HI
I am having problems understanding this question, if someone could help me as soon as possible, it will be much appreciated.

A stunt man drives a car at a speed on 20 m/s off a 30 m high cliff. The road
Leading to the cliff is inclined up ward at an angle of 20°.
(I) How far from the base of the cliff does the car land?
(ii) What is the car’s impact speed?

Sorry... hopefully, that's not too late..

First, have a sketch; considering the vertical component, your initial speed will be 20 sin(20). Use

s=ut+\frac{1}{2}at^2 to find the time taken for the car to reach the bottom of the cliff, displacement s being 30m, initial velocity u being 20 sin(20) m/s and acceleration a being 9.81m/s^2.

Then, to find the car final speed, you have to add the vertical component of the speed and its horizontal component.

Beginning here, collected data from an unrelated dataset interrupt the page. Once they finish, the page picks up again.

/-- **Transport-fan shadow of the two-window curtain (half filling).** Box `[p, q] × [U_A, U_max]`, `q ≤ 0 < U_A ≤ U_L₁ ≤ U_L₂`. WITHOUT any bottom (inner) family:
the LEFT₁ own-word family on `{p} × [U_A, U_L₁]`, the corner-objective (`−X₀(p)`) OVERHANG family at the height `U_L₁` on `[p(2 − U_L₁/U_L₂), p]`, and the LEFT₂
own-word family on `{p} × [U_L₂, U_max]`, all with `−val ≤ c`, give `ObsStiffnessSeqCeilingAt t′ U 1 c` at every box target whose source parameter at the station
`U_A` does not enter the box, `t′(2U − U_A)/U ≤ p` (every target on or LEFT of the apex curve of the corner `(p, U_A)`). The apex segment of such a target crosses
`t′ = p` at `U' = U(2 − p/t′) ≥ U_A`: in the lower window ⇒ LEFT₁; in the upper ⇒ LEFT₂; strictly between ⇒ it passes the height `U_L₁` inside the short overhang
(slab estimate below `U_L₂`, §1 of the companion contraposed above); at equality the source is the corner `(p, U_A)` (LEFT₁ at `U_A`).
[cite: KomaTasaki1994, §1] [cite: ScalapinoWhiteZhang1993, §II] -/
theorem ObsStiffnessSeqCeilingAt_halfFilling_transportShadow_of_twoWindowCurtain (hUA : 0 < UA) (hA1 : UA ≤ UL₁) (h12 : UL₁ ≤ UL₂)
    (hq : q ≤ 0) (valL₁ valO valL₂ : ℝ → ℝ) (c : ℚ)
    (hL₁ : ∀ U' ∈ Set.Icc UA UL₁,
      ∀ (ω : InfVolFermionState 2) (Ls : ℕ → ℕ) (ψ : ∀ L, Fock (Orb (FermionTorus 2 L))),
      Tendsto Ls atTop atTop →
      (∀ j, IsGroundStateInSector (hubbardTorusTT' (Ls j) 1 p U') (rectN 1 (Ls j)) 0 (ψ (Ls j))) →
      (∀ j, star (ψ (Ls j)) ⬝ᵥ ψ (Ls j) = 1) → ω.IsTorusLimitOf ψ Ls →
      valL₁ U' ≤ ((Finset.univ : Finset (DihedralGroup 4)).card : ℝ)⁻¹ * ∑ g ∈ (Finset.univ : Finset (DihedralGroup 4)),
        (ω.expect (d4ShiftSet g 0 (box 2 7)) (fermionEmbed (PolySite.d4Emb g 0 (box 2 7)) (-oddMomentObsTT p U' 0))).re)
    (hcL₁ : ∀ U' ∈ Set.Icc UA UL₁, -valL₁ U' ≤ ((c : ℚ) : ℝ))
    (hO : ∀ s ∈ Set.Icc (p * (2 - UL₁ / UL₂)) p,
      ∀ (ω : InfVolFermionState 2) (Ls : ℕ → ℕ) (ψ : ∀ L, Fock (Orb (FermionTorus 2 L))),
      Tendsto Ls atTop atTop →
      (∀ j, IsGroundStateInSector (hubbardTorusTT' (Ls j) 1 s UL₁) (rectN 1 (Ls j)) 0 (ψ (Ls j))) →
      (∀ j, star (ψ (Ls j)) ⬝ᵥ ψ (Ls j) = 1) → ω.IsTorusLimitOf ψ Ls →
      valO s ≤ ((Finset.univ : Finset (DihedralGroup 4)).card : ℝ)⁻¹ * ∑ g ∈ (Finset.univ : Finset (DihedralGroup 4)),
        (ω.expect (d4ShiftSet g 0 (box 2 7)) (fermionEmbed (PolySite.d4Emb g 0 (box 2 7)) (-oddMomentObsTT p UL₁ 0))).re)
    (hcO : ∀ s ∈ Set.Icc (p * (2 - UL₁ / UL₂)) p, -valO s ≤ ((c : ℚ) : ℝ))
    (hL₂ : ∀ U' ∈ Set.Icc UL₂ Umax,
      ∀ (ω : InfVolFermionState 2) (Ls : ℕ → ℕ) (ψ : ∀ L, Fock (Orb (FermionTorus 2 L))),
      Tendsto Ls atTop atTop →
      (∀ j, IsGroundStateInSector (hubbardTorusTT' (Ls j) 1 p U') (rectN 1 (Ls j)) 0 (ψ (Ls j))) →
      (∀ j, star (ψ (Ls j)) ⬝ᵥ ψ (Ls j) = 1) → ω.IsTorusLimitOf ψ Ls →
      valL₂ U' ≤ ((Finset.univ : Finset (DihedralGroup 4)).card : ℝ)⁻¹ * ∑ g ∈ (Finset.univ : Finset (DihedralGroup 4)),
        (ω.expect (d4ShiftSet g 0 (box 2 7)) (fermionEmbed (PolySite.d4Emb g 0 (box 2 7)) (-oddMomentObsTT p U' 0))).re)
    (hcL₂ : ∀ U' ∈ Set.Icc UL₂ Umax, -valL₂ U' ≤ ((c : ℚ) : ℝ)) :
    ∀ tp ∈ Set.Icc p q, ∀ U ∈ Set.Icc UA Umax, tp * (2 * U - UA) / U ≤ p → ObsStiffnessSeqCeilingAt tp U 1 c := by
  intro tp htp U hU hsA
  have hUP : 0 < U := hUA.trans_le hU.1
  have hUne : U ≠ 0 := hUP.ne'
  rcases hsA.lt_or_eq with hsA | hsA
  · -- the station source overhangs: `t′ < 0`, `p < 0`; the segment crosses `t′ = p` at `U' = U(2 − p/t′) > U_A`
    have ht0 : tp < 0 := by
      rcases (htp.2.trans hq).eq_or_lt with h0 | h0
      · exfalso
        rw [h0, zero_mul, zero_div] at hsA
        exact absurd (htp.1.trans_eq h0) (not_le.2 hsA)
      · exact h0
    have hp0 : p < 0 := lt_of_le_of_lt htp.1 ht0
    obtain ⟨hU'le, hapexL⟩ := leftEdge_apexSource htp.1 ht0 hUP
    have hU'gt : UA < U * (2 - p / tp) := (apexSource_lt_iff_station_lt_leftEdge ht0 hUP).1 hsA
    have hk : 0 ≤ 2 * (p - tp) / p := div_nonneg_of_nonpos (by linarith [htp.1]) hp0.le
    have hslot : 2 * p - 2 * tp = 2 * (p - tp) / p * p := by
      rw [div_mul_cancel₀ _ hp0.ne]; ring
    by_cases h1 : U * (2 - p / tp) ≤ UL₁
    · -- (LEFT₁)
      have hmem : U * (2 - p / tp) ∈ Set.Icc UA UL₁ := ⟨hU'gt.le, h1⟩
      exact ObsStiffnessSeqCeilingAt_halfFilling_of_apexSource_orbitLower_slot p (U * (2 - p / tp)) (valL₁ (U * (2 - p / tp)))
        (hUA.le.trans hU'gt.le) hU'le hUP hapexL (hL₁ _ hmem) hk hslot c (hcL₁ _ hmem)
    · have h1 : UL₁ < U * (2 - p / tp) := not_le.mp h1
      by_cases h2 : UL₂ ≤ U * (2 - p / tp)
      · -- (LEFT₂)
        have hmem : U * (2 - p / tp) ∈ Set.Icc UL₂ Umax := ⟨h2, hU'le.trans hU.2⟩
        exact ObsStiffnessSeqCeilingAt_halfFilling_of_apexSource_orbitLower_slot p (U * (2 - p / tp)) (valL₂ (U * (2 - p / tp)))
          (hUA.le.trans hU'gt.le) hU'le hUP hapexL (hL₂ _ hmem) hk hslot c (hcL₂ _ hmem)
      · -- (OVERHANG at `U_L₁`): `s₁ = t′(2U − U_L₁)/U ∈ [p(2 − U_L₁/U_L₂), p)`
        have h2 : U * (2 - p / tp) < UL₂ := not_le.mp h2
        have hL1pos : 0 < UL₁ := hUA.trans_le hA1
        have hL1U : UL₁ ≤ U := h1.le.trans hU'le
        have hs1lt : tp * (2 * U - UL₁) / U < p := (apexSource_lt_iff_station_lt_leftEdge ht0 hUP).2 h1
        have hs1ge : p * (2 - UL₁ / UL₂) ≤ tp * (2 * U - UL₁) / U := by
          rcases le_or_gt U UL₂ with hU2 | hU2
          · exact (apexSource_mem_Icc_of_slab (p := p) (UA := UL₁) (Umax := UL₂) hL1pos hL1U hU2 hq htp).1
          · by_contra hcon
            have hlt := leftEdge_height_gt_of_apexSource_lt_shortOverhang (p := p) ht0 hL1pos h12 hU2.le (not_le.mp hcon)
            exact absurd h2 (not_lt.2 hlt.le)
        have hmem : tp * (2 * U - UL₁) / U ∈ Set.Icc (p * (2 - UL₁ / UL₂)) p := ⟨hs1ge, hs1lt.le⟩
        have hs0 : tp * (2 * U - UL₁) / U < 0 := hs1lt.trans hp0
        have hk' : 0 ≤ 2 * (p - tp) / (tp * (2 * U - UL₁) / U) := div_nonneg_of_nonpos (by linarith [htp.1]) hs0.le
        have hslot' : 2 * p - 2 * tp = 2 * (p - tp) / (tp * (2 * U - UL₁) / U) * (tp * (2 * U - UL₁) / U) := by
          rw [div_mul_cancel₀ _ hs0.ne]; ring
        have hapexO : U * (tp * (2 * U - UL₁) / U) = (2 * U - UL₁) * tp := by
          rw [mul_div_assoc', mul_div_cancel_left₀ _ hUne]; ring
        exact ObsStiffnessSeqCeilingAt_halfFilling_of_apexSource_orbitLower_slot p UL₁ (valO (tp * (2 * U - UL₁) / U)) hL1pos.le
          hL1U hUP hapexO (hO _ hmem) hk' hslot' c (hcO _ hmem)
  · -- equality: the source IS the corner `(p, U_A)` — LEFT₁ at `U' = U_A`, slot `p`
    have hapex : U * p = (2 * U - UA) * tp := by
      have e : tp * (2 * U - UA) = p * U := (div_eq_iff hUne).1 hsA
      linarith [e]
    have hp0 : p ≤ 0 := htp.1.trans (htp.2.trans hq)
    rcases hp0.lt_or_eq with hp0 | hp0
    · have hk : 0 ≤ 2 * (p - tp) / p := div_nonneg_of_nonpos (by linarith [htp.1]) hp0.le
      have hslot : 2 * p - 2 * tp = 2 * (p - tp) / p * p := by
        rw [div_mul_cancel₀ _ hp0.ne]; ring
      exact ObsStiffnessSeqCeilingAt_halfFilling_of_apexSource_orbitLower_slot p UA (valL₁ UA) hUA.le hU.1 hUP hapex
        (hL₁ UA ⟨le_rfl, hA1⟩) hk hslot c (hcL₁ UA ⟨le_rfl, hA1⟩)
    · -- `p = 0` forces `t′ = 0`: slot condition with `k = 0`
      have htp0 : tp = 0 := le_antisymm (htp.2.trans hq) (hp0 ▸ htp.1)
      exact ObsStiffnessSeqCeilingAt_halfFilling_of_apexSource_orbitLower_slot p UA (valL₁ UA) hUA.le hU.1 hUP hapex
        (hL₁ UA ⟨le_rfl, hA1⟩) (k := 0) le_rfl (by rw [hp0, htp0]; ring) c (hcL₁ UA ⟨le_rfl, hA1⟩)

Your horizontal being constant at 20 cos(20) m/s, you have to find the final vertical speed. You can use

v^2 = u^2 + 2as (u=20sin(20) m/s, a=9.81m/s^2, s=30m)

or use the time you got before and using the formula

v=u+at

however, if you made a mistake above, then using v = u+at will be wrong. Anyway, if you id it right, you should have the same answer with both formulae.

Now, using Pythagoras' Theorem, do the square root of the sum of the square of the vertical and horizontal components,

\sqrt{(20cos(20))^2+(v^2)}

There! :) Hope it helped!

I think I don't know

Sigh, then what the use of posting, arjun?